# One Light



## AKUK (Mar 8, 2015)

I shot this earlier this evening, at short notice. I did multiple light setups and poses but this one really stood out for me. Just a single strobe inside a 42cm.


----------



## weepete (Mar 8, 2015)

Great lighting, very dramatic low key shot. I like it a lot.


----------



## AKUK (Mar 8, 2015)

Thanks, Pete!


----------



## tirediron (Mar 8, 2015)

Very cool!  I get a real 'Greek god' vibe form this.


----------



## bribrius (Mar 8, 2015)

i dunno. kind of in between. Doesn't really look low key to me, looks muddy. I like it in a way but can't get past the muddiness.


----------



## pixmedic (Mar 8, 2015)

love it!


----------



## Braineack (Mar 8, 2015)

love it!


----------



## jcwphoto (Mar 8, 2015)

I. Just do not like the hot spot on the forehead. Eye goes to the brightest spot


----------



## Rick50 (Mar 8, 2015)

It's great!


----------



## W.Y.Photo (Mar 10, 2015)

Your edits are almost perfect but Id bring up the face just a tiny bit more (excluding the forehead)

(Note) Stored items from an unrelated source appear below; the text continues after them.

/-- Flat kernel identity of cell `star12`: `Σ_x coef_x · KΓ_x · Φ_x ≡ 0` (3 terms). -/
theorem kernel_star12 (a : Fin 8 → ℤ) (s t : ℂ) (hz_kk_a1_0 : ((a 1 : ℂ) : ℂ) ≠ 0) (hz_kk_a0_1 : ((a 0 : ℂ) + 1 : ℂ) ≠ 0) (hz_kk_a0a1ma3a5ma7_1 : ((a 0 : ℂ) + (a 1 : ℂ) - (a 3 : ℂ) + (a 5 : ℂ) - (a 7 : ℂ) + 1 : ℂ) ≠ 0) (hz_pt_a2a5ma7_1 : (t + (a 2 : ℂ) + (a 5 : ℂ) - (a 7 : ℂ) + 1 : ℂ) ≠ 0) (hz_pt_a0a6_2 : (t + (a 0 : ℂ) + (a 6 : ℂ) + 2 : ℂ) ≠ 0) (hz_pt_a0a1ma3a5ma7_1 : (t + (a 0 : ℂ) + (a 1 : ℂ) - (a 3 : ℂ) + (a 5 : ℂ) - (a 7 : ℂ) + 1 : ℂ) ≠ 0) :
    (((-(a 0 : ℂ) - (a 1 : ℂ) + (a 2 : ℂ) + (a 3 : ℂ)) * ((a 0 : ℂ) + 1)) * (Complex.Gamma ((a 3 : ℂ) + 1) * Complex.Gamma ((a 4 : ℂ) + 1) * Complex.Gamma ((a 0 : ℂ) + 1) * Complex.Gamma ((a 1 : ℂ) + 1) / (Complex.Gamma ((a 4 : ℂ) + (a 5 : ℂ) - (a 7 : ℂ) + 1) * Complex.Gamma ((a 0 : ℂ) + (a 1 : ℂ) - (a 3 : ℂ) + (a 5 : ℂ) - (a 7 : ℂ) + 1) * Complex.Gamma ((a 3 : ℂ) - (a 5 : ℂ) + (a 7 : ℂ) + 1)))) * barnesKernel ![a 4 + a 5 - a 7, a 1 + a 2 - a 3 + a 5 - a 7, a 5, a 1 + a 2 + a 5 - a 7, a 6, a 2 + a 5 - a 7, a 0 + a 1 - a 3 + a 5 - a 7] ![a 3, a 4, a 0 - a 2 + a 4, a 0, a 1] s t +
      ((-(((a 1 : ℂ)) * (-(a 1 : ℂ) + (a 3 : ℂ) - (a 5 : ℂ) + (a 6 : ℂ) + (a 7 : ℂ) + 1))) * (Complex.Gamma ((a 3 : ℂ) + 1) * Complex.Gamma ((a 4 : ℂ) + 1) * Complex.Gamma ((a 0 : ℂ) + 2) * Complex.Gamma ((a 1 : ℂ)) / (Complex.Gamma ((a 4 : ℂ) + (a 5 : ℂ) - (a 7 : ℂ) + 1) * Complex.Gamma ((a 0 : ℂ) + (a 1 : ℂ) - (a 3 : ℂ) + (a 5 : ℂ) - (a 7 : ℂ) + 1) * Complex.Gamma ((a 3 : ℂ) - (a 5 : ℂ) + (a 7 : ℂ) + 1)))) * barnesKernel ![a 4 + a 5 - a 7, a 1 + a 2 - a 3 + a 5 - a 7, a 5, a 1 + a 2 + a 5 - a 7, a 6, a 2 + a 5 - a 7 + 1, a 0 + a 1 - a 3 + a 5 - a 7] ![a 3, a 4, a 0 - a 2 + a 4, a 0 + 1, a 1 - 1] s t +
      ((((a 0 : ℂ) + (a 1 : ℂ) - (a 3 : ℂ) + (a 5 : ℂ) - (a 7 : ℂ) + 1) * ((a 0 : ℂ) - (a 2 : ℂ) - (a 5 : ℂ) + (a 6 : ℂ) + (a 7 : ℂ) + 1)) * (Complex.Gamma ((a 3 : ℂ) + 1) * Complex.Gamma ((a 4 : ℂ) + 1) * Complex.Gamma ((a 0 : ℂ) + 2) * Complex.Gamma ((a 1 : ℂ) + 1) / (Complex.Gamma ((a 4 : ℂ) + (a 5 : ℂ) - (a 7 : ℂ) + 1) * Complex.Gamma ((a 0 : ℂ) + (a 1 : ℂ) - (a 3 : ℂ) + (a 5 : ℂ) - (a 7 : ℂ) + 2) * Complex.Gamma ((a 3 : ℂ) - (a 5 : ℂ) + (a 7 : ℂ) + 1)))) * barnesKernel ![a 4 + a 5 - a 7, a 1 + a 2 - a 3 + a 5 - a 7, a 5, a 1 + a 2 + a 5 - a 7, a 6, a 2 + a 5 - a 7, a 0 + a 1 - a 3 + a 5 - a 7 + 1] ![a 3, a 4, a 0 - a 2 + a 4 + 1, a 0 + 1, a 1] s t = 0 := by
  rw [kterm_star12_0 a s t, kterm_star12_1 a s t, kterm_star12_2 a s t]
  have hG_kk_a1_1 : Complex.Gamma ((a 1 : ℂ) + 1) = ((a 1 : ℂ)) * Complex.Gamma ((a 1 : ℂ)) := by
    have h' := Complex.Gamma_add_one ((a 1 : ℂ)) hz_kk_a1_0
    rw [show ((a 1 : ℂ) : ℂ) + 1 = (a 1 : ℂ) + 1 by ring] at h'
    exact h'
  have hG_kk_a0_2 : Complex.Gamma ((a 0 : ℂ) + 2) = ((a 0 : ℂ) + 1) * Complex.Gamma ((a 0 : ℂ) + 1) := by
    have h' := Complex.Gamma_add_one ((a 0 : ℂ) + 1) hz_kk_a0_1
    rw [show ((a 0 : ℂ) + 1 : ℂ) + 1 = (a 0 : ℂ) + 2 by ring] at h'
    exact h'
  have hG_kk_a0a1ma3a5ma7_2 : Complex.Gamma ((a 0 : ℂ) + (a 1 : ℂ) - (a 3 : ℂ) + (a 5 : ℂ) - (a 7 : ℂ) + 2) = ((a 0 : ℂ) + (a 1 : ℂ) - (a 3 : ℂ) + (a 5 : ℂ) - (a 7 : ℂ) + 1) * Complex.Gamma ((a 0 : ℂ) + (a 1 : ℂ) - (a 3 : ℂ) + (a 5 : ℂ) - (a 7 : ℂ) + 1) := by
    have h' := Complex.Gamma_add_one ((a 0 : ℂ) + (a 1 : ℂ) - (a 3 : ℂ) + (a 5 : ℂ) - (a 7 : ℂ) + 1) hz_kk_a0a1ma3a5ma7_1
    rw [show ((a 0 : ℂ) + (a 1 : ℂ) - (a 3 : ℂ) + (a 5 : ℂ) - (a 7 : ℂ) + 1 : ℂ) + 1 = (a 0 : ℂ) + (a 1 : ℂ) - (a 3 : ℂ) + (a 5 : ℂ) - (a 7 : ℂ) + 2 by ring] at h'
    exact h'
  have hG_pt_a2a5ma7_2 : Complex.Gamma (t + (a 2 : ℂ) + (a 5 : ℂ) - (a 7 : ℂ) + 2) = (t + (a 2 : ℂ) + (a 5 : ℂ) - (a 7 : ℂ) + 1) * Complex.Gamma (t + (a 2 : ℂ) + (a 5 : ℂ) - (a 7 : ℂ) + 1) := by
    have h' := Complex.Gamma_add_one (t + (a 2 : ℂ) + (a 5 : ℂ) - (a 7 : ℂ) + 1) hz_pt_a2a5ma7_1
    rw [show (t + (a 2 : ℂ) + (a 5 : ℂ) - (a 7 : ℂ) + 1 : ℂ) + 1 = t + (a 2 : ℂ) + (a 5 : ℂ) - (a 7 : ℂ) + 2 by ring] at h'
    exact h'
  have hG_pt_a0a6_3 : Complex.Gamma (t + (a 0 : ℂ) + (a 6 : ℂ) + 3) = (t + (a 0 : ℂ) + (a 6 : ℂ) + 2) * Complex.Gamma (t + (a 0 : ℂ) + (a 6 : ℂ) + 2) := by
    have h' := Complex.Gamma_add_one (t + (a 0 : ℂ) + (a 6 : ℂ) + 2) hz_pt_a0a6_2
    rw [show (t + (a 0 : ℂ) + (a 6 : ℂ) + 2 : ℂ) + 1 = t + (a 0 : ℂ) + (a 6 : ℂ) + 3 by ring] at h'
    exact h'
  have hG_pt_a0a1ma3a5ma7_2 : Complex.Gamma (t + (a 0 : ℂ) + (a 1 : ℂ) - (a 3 : ℂ) + (a 5 : ℂ) - (a 7 : ℂ) + 2) = (t + (a 0 : ℂ) + (a 1 : ℂ) - (a 3 : ℂ) + (a 5 : ℂ) - (a 7 : ℂ) + 1) * Complex.Gamma (t + (a 0 : ℂ) + (a 1 : ℂ) - (a 3 : ℂ) + (a 5 : ℂ) - (a 7 : ℂ) + 1) := by
    have h' := Complex.Gamma_add_one (t + (a 0 : ℂ) + (a 1 : ℂ) - (a 3 : ℂ) + (a 5 : ℂ) - (a 7 : ℂ) + 1) hz_pt_a0a1ma3a5ma7_1
    rw [show (t + (a 0 : ℂ) + (a 1 : ℂ) - (a 3 : ℂ) + (a 5 : ℂ) - (a 7 : ℂ) + 1 : ℂ) + 1 = t + (a 0 : ℂ) + (a 1 : ℂ) - (a 3 : ℂ) + (a 5 : ℂ) - (a 7 : ℂ) + 2 by ring] at h'
    exact h'
  rw [hG_kk_a1_1, hG_kk_a0_2, hG_kk_a0a1ma3a5ma7_2, hG_pt_a2a5ma7_2, hG_pt_a0a6_3, hG_pt_a0a1ma3a5ma7_2]
  by_cases hGd0 : Complex.Gamma (s + (a 1 : ℂ) + (a 2 : ℂ) + (a 5 : ℂ) - (a 7 : ℂ) + 2) = 0
  · simp [hGd0]
  by_cases hGd1 : Complex.Gamma (s + (a 4 : ℂ) + (a 5 : ℂ) + 2) = 0
  · simp [hGd1]
  by_cases hGd2 : Complex.Gamma (t + (a 0 : ℂ) + (a 6 : ℂ) + 2) = 0
  · simp [hGd2]
  by_cases hGd3 : Complex.Gamma (t + (a 1 : ℂ) + (a 2 : ℂ) + (a 5 : ℂ) - (a 7 : ℂ) + 2) = 0
  · simp [hGd3]
  by_cases hGd4 : Complex.Gamma ((a 4 : ℂ) + (a 5 : ℂ) - (a 7 : ℂ) + 1) = 0
  · simp [hGd4]
  by_cases hGd5 : Complex.Gamma ((a 0 : ℂ) + (a 1 : ℂ) - (a 3 : ℂ) + (a 5 : ℂ) - (a 7 : ℂ) + 1) = 0
  · simp [hGd5]
  by_cases hGd6 : Complex.Gamma ((a 3 : ℂ) - (a 5 : ℂ) + (a 7 : ℂ) + 1) = 0
  · simp [hGd6]
  field_simp
  ring

/-- Letters, contour shifts and coefficients `κ_x = coef_x · KΓ_x` of cell `star12` as `Fin 3`-indexed data. -/
def Pv_star12 (a : Fin 8 → ℤ) : Fin 3 → Fin 7 → ℤ := ![![a 4 + a 5 - a 7, a 1 + a 2 - a 3 + a 5 - a 7, a 5, a 1 + a 2 + a 5 - a 7, a 6, a 2 + a 5 - a 7, a 0 + a 1 - a 3 + a 5 - a 7], ![a 4 + a 5 - a 7, a 1 + a 2 - a 3 + a 5 - a 7, a 5, a 1 + a 2 + a 5 - a 7, a 6, a 2 + a 5 - a 7 + 1, a 0 + a 1 - a 3 + a 5 - a 7], ![a 4 + a 5 - a 7, a 1 + a 2 - a 3 + a 5 - a 7, a 5, a 1 + a 2 + a 5 - a 7, a 6, a 2 + a 5 - a 7, a 0 + a 1 - a 3 + a 5 - a 7 + 1]]
/-- The `q`-letters of the 3 kernel terms of cell `star12`. -/
def Qv_star12 (a : Fin 8 → ℤ) : Fin 3 → Fin 5 → ℤ := ![![a 3, a 4, a 0 - a 2 + a 4, a 0, a 1], ![a 3, a 4, a 0 - a 2 + a 4, a 0 + 1, a 1 - 1], ![a 3, a 4, a 0 - a 2 + a 4 + 1, a 0 + 1, a 1]]
/-- First-variable contour shifts of the 3 kernel terms of cell `star12`. -/
def n1v_star12 : Fin 3 → ℤ := ![0, 0, 0]
/-- Second-variable contour shifts of the 3 kernel terms of cell `star12`. -/
def n2v_star12 : Fin 3 → ℤ := ![0, 0, 0]
/-- The coefficients `κ_x = coef_x · KΓ_x` of the 3 kernel terms of cell `star12`. -/
noncomputable def κv_star12 (a : Fin 8 → ℤ) : Fin 3 → ℂ :=
  ![(((-(a 0 : ℂ) - (a 1 : ℂ) + (a 2 : ℂ) + (a 3 : ℂ)) * ((a 0 : ℂ) + 1))) * (Complex.Gamma ((a 3 : ℂ) + 1) * Complex.Gamma ((a 4 : ℂ) + 1) * Complex.Gamma ((a 0 : ℂ) + 1) * Complex.Gamma ((a 1 : ℂ) + 1) / (Complex.Gamma ((a 4 : ℂ) + (a 5 : ℂ) - (a 7 : ℂ) + 1) * Complex.Gamma ((a 0 : ℂ) + (a 1 : ℂ) - (a 3 : ℂ) + (a 5 : ℂ) - (a 7 : ℂ) + 1) * Complex.Gamma ((a 3 : ℂ) - (a 5 : ℂ) + (a 7 : ℂ) + 1))),
    ((-(((a 1 : ℂ)) * (-(a 1 : ℂ) + (a 3 : ℂ) - (a 5 : ℂ) + (a 6 : ℂ) + (a 7 : ℂ) + 1)))) * (Complex.Gamma ((a 3 : ℂ) + 1) * Complex.Gamma ((a 4 : ℂ) + 1) * Complex.Gamma ((a 0 : ℂ) + 2) * Complex.Gamma ((a 1 : ℂ)) / (Complex.Gamma ((a 4 : ℂ) + (a 5 : ℂ) - (a 7 : ℂ) + 1) * Complex.Gamma ((a 0 : ℂ) + (a 1 : ℂ) - (a 3 : ℂ) + (a 5 : ℂ) - (a 7 : ℂ) + 1) * Complex.Gamma ((a 3 : ℂ) - (a 5 : ℂ) + (a 7 : ℂ) + 1))),
    ((((a 0 : ℂ) + (a 1 : ℂ) - (a 3 : ℂ) + (a 5 : ℂ) - (a 7 : ℂ) + 1) * ((a 0 : ℂ) - (a 2 : ℂ) - (a 5 : ℂ) + (a 6 : ℂ) + (a 7 : ℂ) + 1))) * (Complex.Gamma ((a 3 : ℂ) + 1) * Complex.Gamma ((a 4 : ℂ) + 1) * Complex.Gamma ((a 0 : ℂ) + 2) * Complex.Gamma ((a 1 : ℂ) + 1) / (Complex.Gamma ((a 4 : ℂ) + (a 5 : ℂ) - (a 7 : ℂ) + 1) * Complex.Gamma ((a 0 : ℂ) + (a 1 : ℂ) - (a 3 : ℂ) + (a 5 : ℂ) - (a 7 : ℂ) + 2) * Complex.Gamma ((a 3 : ℂ) - (a 5 : ℂ) + (a 7 : ℂ) + 1)))]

Other than that I like it a lot. Very creative lighting. The fade to black is cool.


----------



## Forkie (Mar 10, 2015)

Great stuff!  Almost like a bronze statue!  Love it!


----------



## W.Y.Photo (Mar 10, 2015)

Its this type of image that I look at on a screen and always want to see a huge print of in person.


----------



## AKUK (Mar 14, 2015)

Thanks for all the comments guys. Sorry for the delay in responding. Currently in Winnipeg, so not had much time to access the PC.


----------